Мы добрались до гребня холма и увидели перед собой лес, густой и мрачный, и солнце садилось за деревьями, а между ними сверкали золотые искорки.
– Дай-ка лучше мне эти изюминки, - сказал Клод.
Я отдал ему пакет, и он аккуратно опустил его в карман брюк.
– Как только войдем в лес, никаких разговоров, - сказал он. - Иди за мной и старайся не задевать ветки.
Через пять минут мы вошли в лес. Тропинка, приведя к лесу, продолжалась вдоль его кромки ярдов триста. От леса ее отделяла только легкая изгородь.

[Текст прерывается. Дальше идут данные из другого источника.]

import Summits.BirchSwinnertonDyer.BirchSwinnertonDyer.Theorems.SchneiderFreeAdditiveX3GordCellThreeAux
import HarnessLib

/-!
# Route `SchneiderFreeAdditiveX3` (K1 door), the (G-ord, `e = 2`) cell AT `p = 3`: THE `(−3)`-TWIST PRESERVES THE RESIDUAL PAIR —
# a Teichmüller pair `(θsub, θquot)` of a rational `3`-line of `V` is, SWAPPED, a Teichmüller pair `(θquot, θsub)` of a rational `3`-line of
# `W = C • V^(−3)`; so every CHARACTER-level input typed «at the residual pair of the good partner» serves the additive twist BY NAME

Cell `bsd-schneider-ideate`, seat `bsd-schneider-door-c5` (prover, generation 28; assembly layer; `--supports` 19177).
PARTITION: board row B6 ∩ X3 ∩ sst-twist, `r = 1`, (G-ord, `e = 2`) half at `p = 3` (2 411 pairs: 686 non-anomalous / 1 725 ANOMALOUS twists)
of `Rank1Residual.partition` — STRUCTURE THEOREM for the anomalous twin; types-the-object-of nothing; closes none of B6's cells (BSD NOT
advanced).  bears_on: K1-door (19177 r3 `GordTwoBranchIMC`).

## The observation (generation 26's «SWAP», now at the level of the residual pair)

At `p = 3` the twisting character `χ₋₃` IS the mod-`3` cyclotomic character `ω` (`σ√−3 = √−3 ↔ χ̄₃(σ) = 1`, the tree's
`MixedCongruence.smul_geomSqrt_neg_three_iff`).  If `Φ ≤ V[3]` is a rational line on which `Γ_ℚ` acts through `a(σ)` and on `V[3]/Φ` through
`b(σ)`, the Weil pairing gives `a·b ≡ χ̄₃ (mod 3)` (§1, any `p`: `intCast_mul_eq_cyclotomic_of_stableLine`), hence — as `a² ≡ 1 (mod 3)` —
`χ̄₃·a ≡ b` and `χ̄₃·b ≡ a (mod 3)`.  Along the sign-equivariant twisting isomorphism `e : W[3] ≃ V[3]`, `e(σT) = χ₋₃(σ)·σe(T)`
(`exists_signEquiv_of_twist`, Silverman X.5.4), the transported line `Ψ = e⁻¹(Φ)` is therefore a rational line of `W` on which `Γ_ℚ` acts
through `χ₋₃·a ≡ b` and on `W[3]/Ψ` through `χ₋₃·b ≡ a`: **the Teichmüller pair of `Ψ ≤ W[3]` is `(θquot, θsub)`** — the pair of `V`, swapped
(§2 `exists_isRationalLine_teichmullerPair_swap_of_negThree_twist`).  In words: `W[3]^ss ≅ V[3]^ss` as `Γ_ℚ`-modules (`{φ, ωφ⁻¹}·ω =
{ωφ, φ}` since `φ² = 1`), and which character sits on the line flips.

## Why it matters for the door (anomalous twin, 1 725 pairs at `p = 3`)

Every CHARACTER-level typed input of the Eisenstein literature is phrased «at the residual pair `(θsub, θquot)` of `E[p]` over `K`»
(`KellerYin2024.IsResidualPairOver (E.baseChange K) p θsub θquot`): CGLS 2022 Prop. 1.2.5 / Cor. 1.2.6 (published; `θ|_{D_v̄} ∉ {𝟙, ω}` — the
non-anomalous case, used by generations 23–27), and for the ANOMALOUS case cell `bsd-eis`'s typed Keller–Yin 2402.12781 inputs for a GOOD anomalous
curve — [RH] `KellerYin2024.thm122_rubinHida_residualPair_unrSelmer` (Rubin 1991 + Hida 2010, `𝓕_nr` formulation), [PWL-θ]
`prop125_residualPair_unrSelmer_imprimitive`, `prop125_residualPair_unrSelmer_quotient/corank`, the Katz frames.  Their conclusions mention ONLY the
character modules `charModule ∅ θ`.  By §3 (`isResidualPairOver_swap_of_negThree_twist`: over every number field `K` the restricted pair of `V` and
the SWAPPED restricted pair of `W` are residual pairs of `V_K[3]`, `W_K[3]`), any such fact INSTANTIATED AT THE GOOD PARTNER `V = W^(−3)` (good
ordinary at `3`; `Anom V 3` ⟺ the pair fails generation 25's NAT clause, §4) delivers its character-level conclusion for the residual pair of the
ADDITIVE curve `W` — no new Literature typing is needed for the anomalous twin's character inputs; what remains E-level is `W`'s own dévissage
(Keller–Yin Thm. 1.4.1-shape) and the analytic side.  §4 packages this on the cell: for `W` globally minimal with `ClassX3 W 3`, `SubGordTwo W 3`
there is a good-ordinary partner `V` (`exists_goodOrd_partner_of_subGordTwo_odd`) such that EVERY Teichmüller pair of `W` is, swapped, a
Teichmüller pair of `V` (and conversely), over `ℚ` and over every `K`; on the anomalous sub-cell `V` is `Good ∧ Red ∧ Anom` at `3` — the curve-side
binders of the `bsd-eis` facts.

## What is here (theorems only; no definition, no named fact, no `sorry`)
* §1 `intCast_mul_eq_cyclotomic_of_stableLine` — `E/ℚ`, any prime `p`, `σ ∈ Γ_ℚ`, a line `L ≤ E[p]` with `σ = a` on `L` and `σ ≡ b` on `E[p]/L`:
  `a·b = χ̄_p(σ)` in `𝔽_p` (the determinant in a frame, `exists_frame_galoisRepTorsion_rat`; generalises cell `b2b-bsdres`'s
  `smul_eq_cyclotomic_zsmul_of_forall_sub_mem`, the case `b = 1`).  `three_dvd_sub_of_mul_eq_one` / `three_dvd_add_of_mul_eq_two`: the `𝔽₃`
  arithmetic `ab = 1 ⇒ a = b`, `ab = −1 ⇒ a = −b`.
* §2 `exists_isRationalLine_teichmullerPair_swap_of_negThree_twist` — the swap over `ℚ` (any coefficient set `S`).
* §3 `isResidualPairOver_swap_of_negThree_twist` — over every number field `K` (restricted pairs, `S = ∅`), both curves at once.
* §4 `exists_partner_teichmullerPair_swap_of_subGordTwo_three` — on the cell, with the partner's `Good`/`Red` and the `Anom ↔ ¬NAT` reading.

HONEST FRAMING: finite group theory / Galois bookkeeping over tree theorems (Serre's determinant, Silverman X.5.4, the tree's Teichmüller-lift
predicates); CONDITIONAL on nothing; nothing analytic; nothing is closed; BSD is proved for no curve; «closes rung: none».
References: [Serre1972] §1.11 (det ρ̄_{E,p} = χ̄_p); [SilvermanAEC2009] X.5 Cor. 5.4 (quadratic twist); [KellerYin2024] §1.4 (the characters
`φ`, `ψ` of `ρ̄_f`, arXiv:2402.12781v2), Thm. 1.2.2 / Prop. 1.2.5 (the character-level inputs); [CastellaGrossiLeeSkinner2022] §1.2, §2.2 (labelling
of the pair); this seat p679286 (generation 26, the SWAP on the analytic side), p684153 (generation 27), cell `b2b-bsdres` TB-TOL files.
-/

set_option autoImplicit false
-- `Summit.<P>.<Sub>` repeats `BirchSwinnertonDyer` by the tree's layout convention (D-0017)
set_option linter.dupNamespace false
import Mathlib
import HarnessLib
import Literature.Analysis.Approximation.ChebyshevExtremaInterpolation
import Literature.Analysis.Approximation.ChebyshevExtremaClass
import Literature.Analysis.Approximation.FinitePointSetMinimax

/-!
# The Lebesgue function outside the interval (Rivlin, Ex. 2.7.10–2.7.11), `C_n ⊄ B_n`
# (Ex. 2.7.6) and Lepson's bound for `T_n'` (Ex. 2.7.5)

Source: T. J. Rivlin, *The Chebyshev Polynomials* (Wiley, 1974) [Rivlin1974], Sect. 2.7.4–2.7.5,
the extrapolation remark on p. 121, and Exercises 2.7.5, 2.7.6, 2.7.10, 2.7.11 (pp. 122–123).

Let `X = {x_i}_{i ∈ s}` be distinct real nodes (`v : ι → ℝ` injective on `s`) with Lagrange
fundamental polynomials `ℓ_i = Lagrange.basis s v i`. The LEBESGUE FUNCTION of `X` is
`λ(X; t) = Σ_i |ℓ_i(t)|` (`lebesgueFunction`). Rivlin (p. 121): if `f` is sampled at the `x_i`
with errors `|ε_i| ≤ ε`, the error of the extrapolated value `p(t)` of the interpolant that is due
to the `ε_i` does not exceed `ε λ(X; t)` (`abs_eval_interpolate_add_sub_le`); more generally
`|p(t)| ≤ M λ(X; t)` for every `p` of degree `< #s` with `|p(x_i)| ≤ M`
(`abs_eval_le_mul_lebesgueFunction`), and the bound is attained (`exists_eval_eq_lebesgueFunction`,
`isGreatest_lebesgueFunction`; this is Ex. 2.7.11 with `k = 0`: `max_{p ∈ V(X)} |p(t)| = λ(X; t)`
for `V(X) = {p ∈ 𝒫_n : |p(x_i)| ≤ 1}`).

Ex. 2.7.10: for `n + 1` nodes in `I = [-1, 1]`, `λ(X; t) ≥ |T_n(t)|` for every real `t`
(`abs_eval_T_le_lebesgueFunction`, from `T_n = Σ_i T_n(x_i) ℓ_i` and `|T_n(x_i)| ≤ 1`), while for
the extrema `U : η_j = cos (jπ/n)` (Mathlib's `Polynomial.Chebyshev.node n j`) and `|t| ≥ 1`,
`λ(U; t) = |T_n(t)|` (`lebesgueFunction_node_eq`: beyond the nodes the `ℓ_j(t)` alternate in sign,
`neg_one_pow_mul_eval_basis_pos_of_lt` / `_of_gt`, so that
`Σ_j |ℓ_j(U; t)| = |Σ_j (-1)^j ℓ_j(U; t)| = |T_n(t)|`); hence `λ(U; t) ≤ λ(X; t)`
(`lebesgueFunction_node_le`), with equality at some `|t| > 1` only if `X = U`
(`image_eq_image_node_of_lebesgueFunction_eq`, `n ≥ 1`). Thus
`min_X max_{p ∈ V(X)} |p(t)| = |T_n(t)|`, attained at `X = U` (Ex. 2.7.11 for `k = 0`).

Ex. 2.7.6: `C_n = V(U)` is not contained in `B_n = {p ∈ 𝒫_n : ‖p‖ ≤ 1}` for `n > 1`
(`exists_abs_eval_node_le_one_and_one_lt_eval`: the parabola `1 + h²/8 - (x - m)²/4` centred at
the midpoint `m` of `[η_1, η_0]`, `h` its half-length).

Ex. 2.7.5 (Lepson): with `R_k(t) = U_k(t/2)`, `|R_k(t)| ≤ t^{-k/3}` for `0 < t < 1`
(`abs_eval_U_half_le_rpow`, by the two-step recurrence `R_{k+3} = (t² - 1) R_{k+1} - t R_k`,
`U_add_three`), strictly for `k ≥ 1` (`abs_eval_U_half_lt_rpow`), whence
`|T_n'(x)| = n |U_{n-1}(x)| < n / (2x)^{(n-1)/3}` for `0 < x < 1/2`, `n > 1`
(`abs_derivative_T_eval_lt`), improving (2.104) `|T_n'(x)| ≤ n / √(1 - x²)`
(`abs_derivative_T_eval_le_div_sqrt`, the case `p = T_n` of (2.69), here read off the tree's
`ChebyshevExtremaClass.one_sub_sq_mul_derivative_T_eval_sq_le`) near the origin.

Not formalised here: Ex. 2.7.10/2.7.11 for derivatives `k ≥ 1` and Berman's (2.102) (they rest
on Duffin–Schaeffer's Theorem 2.24), Ex. 2.7.7–2.7.9 and 2.7.12–2.7.13. Related tree material:
`ChebyshevExtremaInterpolation` (interpolation at `U`), `FinitePointSetMinimax` (the sign pattern
of the nodal weights, `neg_one_pow_mul_nodalWeight_pos`), Mathlib's
`Polynomial.Chebyshev.sumNodes` lemmas (growth of `p ∈ B_n` outside `I`, (2.37)) and
`Literature.Combinatorics.Optimization.ChebyshevDesign` (one explicit extrapolation design with
`Σ_j |ℓ_j(0)| ≤ 20` for quadratically spaced nodes; unrelated to the minimality of `U`).
-/

open Polynomial Polynomial.Chebyshev Real Finset Lagrange
/-! ### Two more letters -/

/-- the adjugate letter of the shaped frame in logarithm: `log(2^{n−1}·n) ≤ (17/10)·n`, `0 ≤ log(2^{n−1}·n)`. [folklore] -/
theorem log_kappa_le (hn : 1 ≤ n) :
    Real.log (((2 ^ (n - 1) : ℕ) : ℝ) * n) ≤ 17 / 10 * n ∧ 0 ≤ Real.log (((2 ^ (n - 1) : ℕ) : ℝ) * n) := by
  obtain ⟨-, -, h1⟩ := ArchG3Rec.kappa_pred_le (κ := 2 ^ (n - 1)) (n := n) Nat.one_le_two_pow hn
  have hn1 : (1 : ℝ) ≤ n := by exact_mod_cast hn
  have hn0 : (0 : ℝ) < n := by linarith
  have hl2 := Real.log_two_lt_d9
  have hκR : ((2 ^ (n - 1) : ℕ) : ℝ) = 2 ^ (n - 1) := by push_cast; ring
  refine ⟨?_, Real.log_nonneg h1⟩
  rw [hκR, Real.log_mul (by positivity) hn0.ne', Real.log_pow]
  have hsub : ((n - 1 : ℕ) : ℝ) = n - 1 := by rw [Nat.cast_sub hn]; push_cast; ring
  rw [hsub]
  have hlogn := Real.log_le_sub_one_of_pos hn0
  nlinarith

/-- the radii of the half step with one unit of room (for the `U0`-killed logarithms and the smallness products):
`3Nf+3`, `ρ_F + 1`, `Nf + 1 ≤ 2^lev·2^{n+6}·e^G·X`. [cite: Nesterenko2003, §4.3 (4.44); shape only] -/
theorem rho_succ_bounds (lev : ℕ) :
    3 * (P.Nf lev n : ℝ) + 2 + 1 ≤ 2 ^ lev * (2 : ℝ) ^ (n + 6) * Real.exp (G n) * P.X ∧
    (3 * Real.exp (G n) + 1) * (2 * (P.Nf lev n : ℝ) + 1) + P.Nf lev n + 1 ≤ 2 ^ lev * (2 : ℝ) ^ (n + 6) * Real.exp (G n) * P.X ∧
    (P.Nf lev n : ℝ) + 1 ≤ 2 ^ lev * (2 : ℝ) ^ (n + 6) * Real.exp (G n) * P.X := by
  obtain ⟨-, hNf, -, -, -⟩ := P.nodes_le lev n
  have hX : (128 : ℝ) ≤ P.X := P.X_floors.2.1
  have hG1 : (1 : ℝ) ≤ Real.exp (G n) := Real.one_le_exp (G_pos n).le
  have hNf0 : (0 : ℝ) ≤ P.Nf lev n := Nat.cast_nonneg _
  have hpow : (2 : ℝ) ^ (n + lev) = 2 ^ n * 2 ^ lev := pow_add 2 n lev
  have hpow6 : (2 : ℝ) ^ (n + 6) = 2 ^ n * 64 := by rw [pow_add]; norm_num
  have h2n : (1 : ℝ) ≤ 2 ^ n := one_le_pow₀ (by norm_num)
  have h2l : (1 : ℝ) ≤ 2 ^ lev := one_le_pow₀ (by norm_num)
  set M : ℝ := 2 ^ (n + lev) * P.X with hM
  have hM1 : (128 : ℝ) ≤ M := by
    rw [hM, hpow]; nlinarith [mul_le_mul h2n h2l zero_le_one (by positivity)]
  have hB : 2 ^ lev * (2 : ℝ) ^ (n + 6) * Real.exp (G n) * P.X = 64 * Real.exp (G n) * M := by rw [hM, hpow, hpow6]; ring
  rw [hB]
  have hM0 : 0 ≤ M := by linarith
  have hEM : M ≤ Real.exp (G n) * M := by nlinarith
  refine ⟨by nlinarith, ?_, by nlinarith⟩
  have h1 : (3 * Real.exp (G n) + 1) * (2 * (P.Nf lev n : ℝ) + 1) ≤ (3 * Real.exp (G n) + 1) * (3 * M) :=
    mul_le_mul_of_nonneg_left (by linarith) (by positivity)
  nlinarith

Клод пролез под изгородью на четвереньках, и я последовал за ним.
В лесу было прохладно и темно. Ни один солнечный луч не проникал сюда.
– Страшно, - сказал я.
– Тс-с!
Клод был очень напряжен. Он шел впереди, высоко поднимая ноги и осторожно опуская их на влажную землю. Он все время вертел головой и высматривал, нет ли где опасности. Я попытался повторять то же самое, но скоро мне стали чудиться сторожа за каждым деревом, и я прекратил это занятие.
Потом впереди показался открытый прогал неба над деревьями, и я догадался, что это, должно быть, и есть поляна. Клод говорил мне, что поляна - такое место в лесу, куда в начале июля привозят молодых птиц. Сторожа их там кормят и стерегут, и птицы привыкают и остаются здесь до охотничьего сезона.
"На полянах всегда много фазанов", - говорил он. "И сторожей, наверное, тоже" - подсказывал я. "Да, но вокруг плотные кусты, и это помогает", - не сдавался он.